Many of us have likely received bogus emails from the Gmail addresses of friends who have had their accounts compromised by hackers. “I’m stranded in London; send money!” or “Click this hilarious link!”
Hopefully we are tech-savvy enough to not click sketchy links and avoid draining our bank account for a “friend” in need. But in a blog post today, Google outlined how it tries to stop those hacks from happening in the first place.
The search giant said hackers started targeting individual email accounts in 2010 after advances in spam protection meant that most bogus messages were delivered directly to the trash.
“In 2010 … we saw a large increase in fraudulent mail sent from Google Accounts,” wrote Mike Hearn, a Google security engineer. “In turn, our security team has developed new ways to keep you safe, and dramatically reduced the amount of these messages.”
Google said it has reduced the number of compromised accounts by 99.7 percent since the number of these hijacking attempts peaked in 2011. One aspect of that decline is a system of more than 120 variables that check to make sure an account signin is actually you.

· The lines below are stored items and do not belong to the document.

import Literature.RepresentationTheory.HeisenbergGroup.SchrodingerFrobenius
import Literature.RepresentationTheory.HeisenbergGroup.SchrodingerSiegelParabolic
import Literature.NumberTheory.Automorphic.LocalPiModulationInvariantFunctional
import Mathlib.LinearAlgebra.Matrix.NonsingularInverse
import HarnessLib

/-!
# Implementers of elements stabilising the modulation Lagrangian act on `evaluation at 0` by a scalar

Topic `RepresentationTheory/HeisenbergGroup`; namespace `Literature.RepresentationTheory.HeisenbergGroup`.  KERNEL ONLY:
theorems; no definition, no record, no named fact, no `sorry`.

In the Schrödinger model `ρ = schrodingerSB β ψ` on `𝒮(X)` (tree `SchrodingerModel.lean`: translations by `X`,
MODULATIONS by `Y`), «evaluation at `0`» is the `Y`-invariant functional (MVW Chap. 2 II.6; uniqueness up to scalar =
tree `LocalPiModulationInvariantFunctional.lean`).  Let `s ∈ B₀(polar β)` (Weil's pseudosymplectic group) STABILISE the
Lagrangian `Y` up to the centre, i.e. `s · ((0,y),0) = ((0,y'),0)` for some `y'` (`hsY`; for `s = ofSymplectic σ` this
says `σ(0 × Y) ⊆ 0 × Y`, the elements of the parabolic `P(Y)`), and let `M` implement `s` on `ρ`.

* §1 (any pairing, any field of coefficients of characteristic compatible with `ψ`) **`Λ ∘ M` is `Y`-invariant for every
  `Y`-invariant functional `Λ`** (`comp_implementer_invariant_inY`): `Λ(M ρ((0,y),0) f) = Λ(ρ(s·((0,y),0)) M f) = Λ(M f)`;
* §2 (a Gram pairing `⟨x, J y⟩` over a non-archimedean local field, `det J` a unit, `ψ` continuous non-trivial)
  **`(M f)(0) = c · f(0)` for a constant `c`** (`exists_apply_zero_comp_implementer_eq_mul`): evaluation at `0` is
  `Y`-invariant, so is `ev₀ ∘ M` by §1, and every modulation `x ↦ ψ(x ⬝ᵥ η)` is `ρ((0, J⁻¹η), 0)`, so
  `exists_eq_mul_eval_zero_of_modulation_invariant` applies.

[MoeglinVignerasWaldspurger1987, Chap. 2 II.6] gives the explicit operators of the Siegel parabolic (`M[g]f(x) =
|det a|^{1/2} f(a*x)` for the Levi, multiplication by a character of second degree for the unipotent radical) — each
visibly maps `f ↦ f(0)` to a multiple of itself; the point of this file is that NO factorisation of `s` into Levi and
unipotent parts is needed: uniqueness of the `Y`-invariant functional suffices.

Written for the cell `hodgecm-mathlib` (fan B, rung B-IV, KEY `b4-howe-compact-irreducible`, node E4 of the doubling
proof of `MoeglinVignerasWaldspurger1987.mvw_IV4_rankOne_irreducibleOrZero`: for `p` in the Siegel parabolic `P_Δ` of
`U(V ⊕ V⁻)` the Siegel–Weil functional satisfies `ev₀ ∘ M_p = c_p · ev₀` in the `ℓ_Δ`-model).  Nothing about theta lifts
is asserted here.

## References
* [MoeglinVignerasWaldspurger1987] C. Mœglin, M.-F. Vignéras, J.-L. Waldspurger, LNM 1291 (1987), Chap. 2 II.1 (A), II.6.
* [Weil1964] A. Weil, Acta Math. 111 (1964), Chap. I n° 13 (the operators `d₀(α)`, `t₀(f)`).
-/

set_option autoImplicit false

noncomputable section

namespace Literature.RepresentationTheory.HeisenbergGroup

open Literature.NumberTheory.Automorphic

universe u v

/-! ## §1 Implementers of `Y`-stabilising elements preserve `Y`-invariance of functionals -/

section General

variable {R : Type u} [CommRing R] [TopologicalSpace R] {X Y : Type v} [AddCommGroup X] [Module R X] [AddCommGroup Y]
  [Module R Y] [TopologicalSpace X] [IsTopologicalAddGroup X]
  {β : X →ₗ[R] Y →ₗ[R] R} {ψ : AddChar R Circle} (hl : IsLocallyConstant (⇑ψ : R → Circle))
  (hb : ∀ y : Y, Continuous fun u : X => β u y)

/-- **if `s` stabilises the Lagrangian `Y` (elementwise, with no central component) and `M` implements `s`, then
`Λ ∘ M` is `Y`-invariant whenever `Λ` is.** [cite: MoeglinVignerasWaldspurger1987, Chap. 2 II.6] -/
theorem comp_implementer_invariant_inY {s : Heisenberg.PseudoSymplectic (polar β)}
    {M : SchwartzBruhat X ≃ₗ[ℂ] SchwartzBruhat X} (hM : Implements (schrodingerSB β ψ hl hb) s M)
    (hsY : ∀ y : Y, ∃ y' : Y, s.act (inY β y) = inY β y') (Λ : SchwartzBruhat X →ₗ[ℂ] ℂ)
    (hΛ : ∀ (y : Y) (f : SchwartzBruhat X), Λ (schrodingerSB β ψ hl hb (inY β y) f) = Λ f)
    (y : Y) (f : SchwartzBruhat X) :
    Λ (M (schrodingerSB β ψ hl hb (inY β y) f)) = Λ (M f) := by
  obtain ⟨y', hy'⟩ := hsY y
  rw [hM, hy', hΛ]

omit [TopologicalSpace R] [TopologicalSpace X] [IsTopologicalAddGroup X] hl hb in
/-- for Weil's section `ofSymplectic σ`, stabilising `Y` elementwise in `B₀` is the set-theoretic condition
`σ(0, y) ∈ 0 × Y` (the central correction `½(B(σw, σw) − B(w, w))` vanishes on `w = (0, y)` with `σ w = (0, y')`).
[cite: Weil1964, n° 5, pp. 150–151] -/
theorem act_ofSymplectic_inY_eq [Invertible (2 : R)] (σ : symplecticGroup (polar β)) {y y' : Y}
    (hσ : σ.1 ((0 : X), y) = ((0 : X), y')) : (ofSymplectic (polar β) σ).act (inY β y) = inY β y' := by
  apply Heisenberg.ext
  · show (ofSymplectic (polar β) σ).σ (inY β y).v = (inY β y').v
    rw [ofSymplectic_σ, inY_v, inY_v]
    exact hσ
  · show (inY β y).t + (ofSymplectic (polar β) σ).f (inY β y).v = (inY β y').t
    rw [ofSymplectic_f, inY_v, inY_t, inY_t, hσ]
    simp only [polar_apply, map_zero, LinearMap.zero_apply, sub_self, mul_zero, add_zero]

end General

/-! ## §2 Gram pairings over a non-archimedean local field: `(M f)(0) = c · f(0)` -/

section Gram

variable {F : Type*} [Field F] [ValuativeRel F] [TopologicalSpace F] [IsNonarchimedeanLocalField F]
  {ι : Type*} [Fintype ι] [DecidableEq ι] (J : Matrix ι ι F) (hJ : IsUnit J.det)
  {ψ : AddChar F Circle} (hl : IsLocallyConstant (⇑ψ : F → Circle))
  (hbJ : ∀ y : ι → F, Continuous fun u : ι → F => Matrix.toLinearMap₂' F J u y)

/-- evaluation at `0` on `𝒮(F^ι)`, a linear functional. (Inline term; no definition.)
`ev₀ f = f 0` is `Y`-invariant for `schrodingerSB ⟨·, J ·⟩ ψ`: `(ρ((0,y),0) f)(0) = ψ(⟨0, J y⟩) f(0) = f(0)`.
[cite: MoeglinVignerasWaldspurger1987, Chap. 2 II.6] -/
theorem apply_zero_schrodingerSB_inY (y : ι → F) (f : SchwartzBruhat (ι → F)) :
    ((schrodingerSB (Matrix.toLinearMap₂' F J) ψ hl hbJ (inY _ y) f : SchwartzBruhat (ι → F)) : (ι → F) → ℂ) 0 =
      (f : (ι → F) → ℂ) 0 := by
  rw [schrodingerSB_apply]
  simp only [inY_t, inY_v, map_zero, LinearMap.zero_apply, AddChar.map_zero_eq_one, Circle.coe_one, one_mul,
    add_zero]

include hJ in
/-- **`(M f)(0) = c · f(0)`**: an implementer `M` of an element `s ∈ B₀` stabilising `Y` elementwise acts on evaluation
at `0` by a scalar (`ψ` continuous non-trivial, `det J` a unit). [cite: MoeglinVignerasWaldspurger1987, Chap. 2 II.6] -/
theorem exists_apply_zero_comp_implementer_eq_mul (hψ : ψ.IsContinuousNontrivial)
    {s : Heisenberg.PseudoSymplectic (polar (Matrix.toLinearMap₂' F J))}
    {M : SchwartzBruhat (ι → F) ≃ₗ[ℂ] SchwartzBruhat (ι → F)}
    (hM : Implements (schrodingerSB (Matrix.toLinearMap₂' F J) ψ hl hbJ) s M)
    (hsY : ∀ y : ι → F, ∃ y' : ι → F, s.act (inY _ y) = inY _ y') :
    ∃ c : ℂ, ∀ f : SchwartzBruhat (ι → F),
      ((M f : SchwartzBruhat (ι → F)) : (ι → F) → ℂ) 0 = c * (f : (ι → F) → ℂ) 0 := by
  -- the functional `ev₀ ∘ M`
  let Λ : SchwartzBruhat (ι → F) →ₗ[ℂ] ℂ :=
    { toFun := fun f => ((M f : SchwartzBruhat (ι → F)) : (ι → F) → ℂ) 0
      map_add' := fun f g => by rw [map_add]; rfl
      map_smul' := fun c f => by rw [map_smul]; rfl }
  have hev : ∀ (y : ι → F) (f : SchwartzBruhat (ι → F)),
      Λ (schrodingerSB (Matrix.toLinearMap₂' F J) ψ hl hbJ (inY _ y) f) = Λ f := by
    intro y f
    -- `ev₀` itself is `Y`-invariant, hence so is `ev₀ ∘ M` (§1)
    let ev : SchwartzBruhat (ι → F) →ₗ[ℂ] ℂ :=
      { toFun := fun f => (f : (ι → F) → ℂ) 0
        map_add' := fun f g => rfl
        map_smul' := fun c f => rfl }
    exact comp_implementer_invariant_inY hl hbJ hM hsY ev (fun y f => apply_zero_schrodingerSB_inY J hl hbJ y f) y f
  -- every modulation `x ↦ ψ(x ⬝ᵥ η)` is `ρ((0, J⁻¹ η), 0)`
  refine exists_eq_mul_eval_zero_of_modulation_invariant Λ (fun η f g hg => ?_) hψ
  obtain ⟨y, hy⟩ := (Matrix.mulVec_surjective_iff_isUnit.2 ((Matrix.isUnit_iff_isUnit_det J).2 hJ)) η
  have hgf : g = schrodingerSB (Matrix.toLinearMap₂' F J) ψ hl hbJ (inY _ y) f := by
    apply Subtype.ext
    funext x
    rw [hg x, schrodingerSB_apply]
    simp only [inY_t, inY_v, zero_add, add_zero, Matrix.toLinearMap₂'_apply']
    rw [← hy]
  rw [hgf, hev]

end Gram

end Literature.RepresentationTheory.HeisenbergGroup

end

“If a sign-in is deemed suspicious or risky for some reason—maybe it’s coming from a country oceans away from your last sign-in—we ask some simple questions about your account,” Hearn wrote, like your phone number or your security question. These questions are often hard for the attacker to answer, prompting the decline in compromised accounts.
How do hackers get your details in the first place? You’ve no doubt heard of countless database hacks in recent months, where passwords, email addresses, and other data was “compromised.” Those hacks are not just for the lulz; attackers hope to turn your personal data into cold, hard cash.
“Every day, cyber criminals break into websites to steal databases of usernames and passwords—the online ‘keys’ to accounts,” Hearn wrote. “They put the databases up for sale on the black market, or use them for their own nefarious purposes. Because many people re-use the same password across different accounts, stolen passwords from one site are often valid on others.”
“We’ve seen a single attacker using stolen passwords to attempt to break into a million different Google accounts every single day, for weeks at a time,” he continued. “A different gang attempted sign-ins at a rate of more than 100 accounts per second.”
Google urged users to have strong passwords, opt for two-factor authentication, and update recovery features.
Earlier this month, meanwhile, journalists covering Myanmar reported that Google warned them of what appeared to be government-sponsored hacks. Google has been warning users about state-sponsored attacks since June, and also offers alerts about malware and blocked websites in China.